HOW TO COMPLETE THIS TASK - Return the data below exactly, but only from the line containing "EXISTS at fixed" through the line containing "non-degeneracy the crux", with both of those lines included.

#### PROVIDED DATA ####

/-!
# Disproof of `PositiveMemory` — work file of the crux disprover (gen 1 cycle 1 + gen 2 cycle 1 + gen 3 cycle 1)

Crux `stmt-AtomisticToContinuum-12694` = `Summit.AtomisticToContinuum.FouriersLaw.Theses.HonestZwanzig.PositiveMemory`
(route `HonestZwanzig`, rank 3): for `pinnedChain ω₂ lam β γ` (all `> 0`) and `T > 0` there are `k₀ > 0`, `R` with
`ρ_b ≥ k₀` for every `N ≥ 2`, every bulk bond `b` (distance `≥ R` from both ends) and every limit
`ρ_b = lim_{s↓0} schur_s(j_b, J)`.

FINDINGS (details in the docstrings below; prose lives only in docstrings/comments):

* §1 LOAD-BEARING ANALYSIS. `0 < T` is load-bearing only through NORMALISABILITY of the Gibbs weight: at `T = 0`
  Lean's `x / 0 = 0` makes `gibbsMeasure N 0 = volume.tilted 0 = 0` (infinite Lebesgue volume), every `corr/lap/schur`
  vanishes identically, the limit `ρ_b = 0` EXISTS, and no `k₀ > 0` works:
  `positiveMemory_false_without_TPos : ¬ PositiveMemoryWithoutTPos` (PROVED, no sorry). The same mechanism kills the
  variants with `T < 0`, `lam < 0` or `β < 0` (weight `e^{+|H|/T}` resp. `H → -∞` along the diagonal: not integrable ⇒ zero
  measure) — recorded, not formalised (non-integrability of `e^{-H/T}` for `lam < 0` is a chore with no information).
  `0 < ω₂`, `0 < lam`, `0 < β` with the OTHER sign (`= 0`) are NOT load-bearing for the truth of the statement as far as
  any cheap attack can see: `lam = 0` (harmonic pinning + FPU-β) and `β = 0` (φ⁴ chain) are expected normal conductors, and
  even the harmonic member `lam = β = 0` has `ρ_b ≈ +2.9 N → +∞ ≥ k₀` (ideator kit j015397, `KitResults-ideator2`), i.e. the
  floor holds there WITH ROOM — ballistic transport makes `ρ_b` large, not small. `0 < γ`: at `γ = 0` the chain is isolated,
  `corr` does not decay, `lap_s ∼ 1/s`; nothing cheap decides the Schur complement's `s ↓ 0` behaviour (open).
* §2 REDUNDANT GUARD. `2 ≤ N` is implied by the bulk condition `R ≤ b.val ∧ b.val + 2 + R ≤ N` (`b : Fin N`):
  `positiveMemory_iff_noNGuard` (PROVED) — information for the prover, the guard costs nothing.
* §3 WHY IT RESISTS (no kill): (a) no junk for the actual parameters — for `s > 0`, `G(s)` is positive definite
  (`ξᵀG(s)ξ = ⟨h,(s-L)⁻¹h⟩_μ`, real part `≥ s‖(s-L)⁻¹h‖² > 0`, the centred `e_x` being linearly independent), so `(G s)⁻¹`
  is the true inverse, and `schur_s(f,g) = ⟨Q f̄, (s − QLQ)⁻¹ Q ḡ⟩_μ` EXACTLY (block-inverse identity
  `D⁻¹ = Z − Y W⁻¹ X`, no self-adjointness needed), `Q` = `L²(μ)`-orthoprojection off `span{1, e_x}`; (b) the conclusion
  quantifies "∀ ρ, Tendsto … → k₀ ≤ ρ", so a NON-existent limit is harmless to the statement and only an existing SMALL limit
  refutes it; (c) summing over bonds, `Σ_b ρ_b = schur_0(J,J) ≥ lap_0(J,J) = (N−1)T²D_N > 0` (circuit identity of the landed
  `NetworkReduction` + KDN), so the bond AVERAGE of `ρ_b` is at least `T²D_N ≈ T²κ`; a failure needs bulk INHOMOGENEITY of
  `ρ_b` or `κ = 0`, i.e. `PositiveMemory` is morally `κ_GK(T) > 0` plus locality — the conjunct itself. (d) Mode coupling
  (§4) changes `K(k,0)` only by `+c|k|`, leaving `K(0,0) = χD > 0`: it does not threaten the crux.
  Barriers consulted: `HarmonicCrystalBallistic` / `MazurBoundBallistic(OpenChain)` push `ρ_b` UP, not down;
  `StrongPinningBreathers` (Hairer–Mattingly) is excluded by `β > 0` (CEHR C5); `AnticontinuumLocalization` /
  `LowTemperatureWeakAnharmonicity` concern parameter limits, while `k₀` may depend on all parameters; `SpectralGapClosing`
  is embraced by the route. `ledger negatives`: nothing near this item.
* §4 LINE `Sketch` (picked): stubs S1–S3 are sound (S3 provable now: `Var(E_ζ) ≥ Var(Σζ_x p_x²/2) = (T²/2)Σζ²`,
  momenta i.i.d. `N(0,T)` ⊥ positions); S4 `TentEscape` is "energy leaves diffusively" (= a conductivity LOWER bound, the
  crux in disguise, not cheaper); **S5 `stub_apexLocality` IS MISSTATED**: one-loop nonlinear fluctuating hydrodynamics for
  ONE conserved field in d = 1 gives the orthogonal-dynamics bond memory kernel a cusp `K(k,0) = χD(1 + A|k| + O(k²))`,
  `A = (d ln D/d ln T)²/(4c) > 0` (`c = χ/T²`), i.e. a real-space tail `K(z) ≈ −(AχD/π) z⁻²`; the cross-apex memory is then
  `≈ −(2AχD/π) log N → −∞`, so `schur_s(J_ξ,J_ξ) − schur_s(J,J) ≈ +(4AχD/π) log N` is NOT bounded by a constant `C_A`.
  The reduction `PositiveMemory_of` survives with the weaker `schur_s(J_ξ,J_ξ) ≤ schur_s(J,J) + o(N)` (it only needs
  `Σ_b ρ_b ≥ cN − o(N)`), so the repair is cheap: restate S5 with `C_A · (1 + Real.log N)` (or any `o(N)`).
  Numerical test of the MECHANISM on the actual chain (periodic `pinnedChain 1 1 1 1`, equilibrium MD, integrated relaxation
  rate `Γ(k)/k̃² = K(k,0)/χ_k` of the energy modes): kit jobs listed in `kcusp_evidence` below.
  (gen 2 note: gen-1's job j017224 finished 2026-08-16T13:14Z with 4 artifacts, but its outputs are not readable from the
  gen-2 seat — `kit compute fetch` is owner-locked; `compute-j017224.json` is attached to the item for the lead/planner.)
* §5 (GEN 2, 2026-08-16, seat `refuter-cdisprove-…-12694-g2-0`; details in the §5 docblock at the end of the file).
  (a) RIGHT MARGIN LOAD-BEARING (LANDED `Theorems/PositiveMemory/Negative/FalseWithoutRightMargin.lean`, p106337):
  deleting `b.val + 2 + R ≤ N` makes every slice false through the phantom index `b = N − 1` (`bondCurrent = 0`); the honest
  weakening `b.val + 1 < N` (floor up to the contact bond) is open and equals dropping the LEFT margin by reflection.
  (b) SCALING NORMAL FORM (p107293, `Theorems/PositiveMemory/Negative/ScalingNormalForm.lean`, sorry-free, rc 0): the
  amplitude scaling conjugates every layer of the Schur gadget, `schur^{lam,β}_{T,σ}(j_b,J) = a⁴·schur^{lam a²,β a²}_{T/a²,σ}(j_b,J)`
  for EVERY real `σ`; hence `PositiveMemory ↔ its T = 1 slice over all couplings`, `k₀(lam,β,T) = T²·k₀(lamT,βT,1)`:
  WLOG `T = 1`; no temperature corner is load-bearing; `T`-uniform strengthenings are coupling-ray growth statements.
  (c) RESISTOR CALIBRATION (tightness of the floor; `resistor_calibration` below): in the nearest-neighbour resistor model
  (bulk conductance `K = χD` per bond, contact conductance `γT²`, Robin length `ℓ = K/(γT²)`) the Schur floor is EXACTLY the
  bulk symbol, `ρ_b = K` for every bond (contacts included) and every `N ≥ 2`, while `lap_0(j_b,J) = K(N−1)/(N−1+2ℓ)`: the
  Schur complement removes the contact resistance exactly, so `R = 0` is the expected truth, `k₀ ≤ T²κ` is forced and
  `k₀ = T²κ − 0` is the sharp value; `PositiveMemory` has no contact content — it is "κ > 0 + bulk locality".
  (d) LINE `Sketch` v3 (13:15Z: `stub_apexLocalityEps`, `stub_robinReduction`, `stub_tentReduction`): the ε-form of apex
  locality follows from `N`-uniform ABSOLUTE summability of the bulk bond-memory kernel (`Σ_z|K(z)| < ∞ ⇒ Σ_{z≤N} z|K(z)| =
  o(N)`), i.e. from the `UniformLocality` layer of `OrthogonalOhm`'s two-layer plan, and is consistent with §4's `−c/z²`
  tail (absolutely summable): the gen-1 objection is fully answered by v3; no cheap attack remains on it or on
  `stub_tentEscape` (both hold in the diffusive calibration, `ξᵀG(0)ξ ≈ (8/π⁶)(χ/D)N⁵`). The v3 skeleton TEXT is not visible
  to this seat (ledger signatures truncate at `let P`; `Lines/Sketch.lean` here is v0) — request to the lead: write v3 back
  to `Cruxes/PositiveMemory/Lines/Sketch.lean` per the crux protocol, so attacks can be type-checked against the real stubs.
  (e) NUMERICS — the planner's DISCRIMINATING TEST on the anharmonic OPEN chain (never run before): equilibrium MD,
  `ρ_b(s) = schur_s(j_b,J)` for every bond, `s ∈ {0.01,…,0.5}`, `N ∈ {3,…,16}`, two contact strengths `γ ∈ {1, 0.1}`, member
  `pinnedChain 1 8 0.5 γ` at `T = 4` (diffusive) and the literal `1 1 1 1` at `T = 1`, MD estimators validated against the
  exact Gaussian computation on the harmonic member at the same `s`: kit jobs in `numerics_gen2` below; the table is folded
  in when they land. Prediction to beat (resistor calibration): `ρ_b(0⁺) ≈ K` flat in `b` INCLUDING the contact bonds while
  `lap_0(j_b,J) ≈ K(N−1)/(N−1+2ℓ)`, i.e. `ρ_b / lap_0(j_b,J) ≈ 1 + 2ℓ/(N−1)` — large for `γ = 0.1`.
* §6 (GEN 3, 2026-08-16, seat `refuter-cdisprove-…-12694-g3-0`; details in the §6 docblock at the end of the file).
  (a) FORMAL STATUS: `PositiveMemory_of : OrthogonalOhm → ConductanceLowerBound → PositiveMemory` (p120416) and the necessity chain
  `OrthogonalOhm → FouriersLaw → PositiveMemory` (landed compositions) ⇒ `¬PositiveMemory → OrthogonalOhm → ¬FouriersLaw`: no attack
  surface on crux #3 that is not an attack on the conjunct or on crux #2. (b) EXISTENCE BARRIER + FixedNLap-modulo-det, LANDED as
  `Theorems/PositiveMemory/Negative/ExistenceBarrier.lean` (p126176): every refutation must PRODUCE a limit (`kill_shape`); if
  `det G₀ ≠ 0` (`G₀ = [∫₀^∞corr(e_x,e_y)]`) every `ρ_b` EXISTS at fixed `N` and equals the explicit `schur₀(j_b,J)`; under that
  non-degeneracy the crux is EQUIVALENT to the existence-free floor `k₀ ≤ schur₀(j_b,J)`; `Negative/NonDegeneracy.lean` (p126437):
  `G₀` symmetric PSD, `det G₀ ≠ 0 ↔` every nonzero energy profile has `∫₀^∞corr(h,h) > 0`; blueprint (three commutators) for it. (c) `γ = 0` (isolated chain): unprojected DC response vanishes (`j_b` is a Liouville coboundary), projected one
  undecidable cheaply. (d) complete load-bearing table; `positiveMemory_iff_tail` (the crux is a tail statement in `N`).
  (e) gen-2 kit tables unrecoverable from this seat (owner-locked); lead c7 runs the MD; literature search degraded.
-/

noncomputable section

####

OUTPUT OF THE TASK -
  `det G₀ ≠ 0` (`G₀ = [∫₀^∞corr(e_x,e_y)]`) every `ρ_b` EXISTS at fixed `N` and equals the explicit `schur₀(j_b,J)`; under that
  non-degeneracy the crux is EQUIVALENT to the existence-free floor `k₀ ≤ schur₀(j_b,J)`; `Negative/NonDegeneracy.lean` (p126437):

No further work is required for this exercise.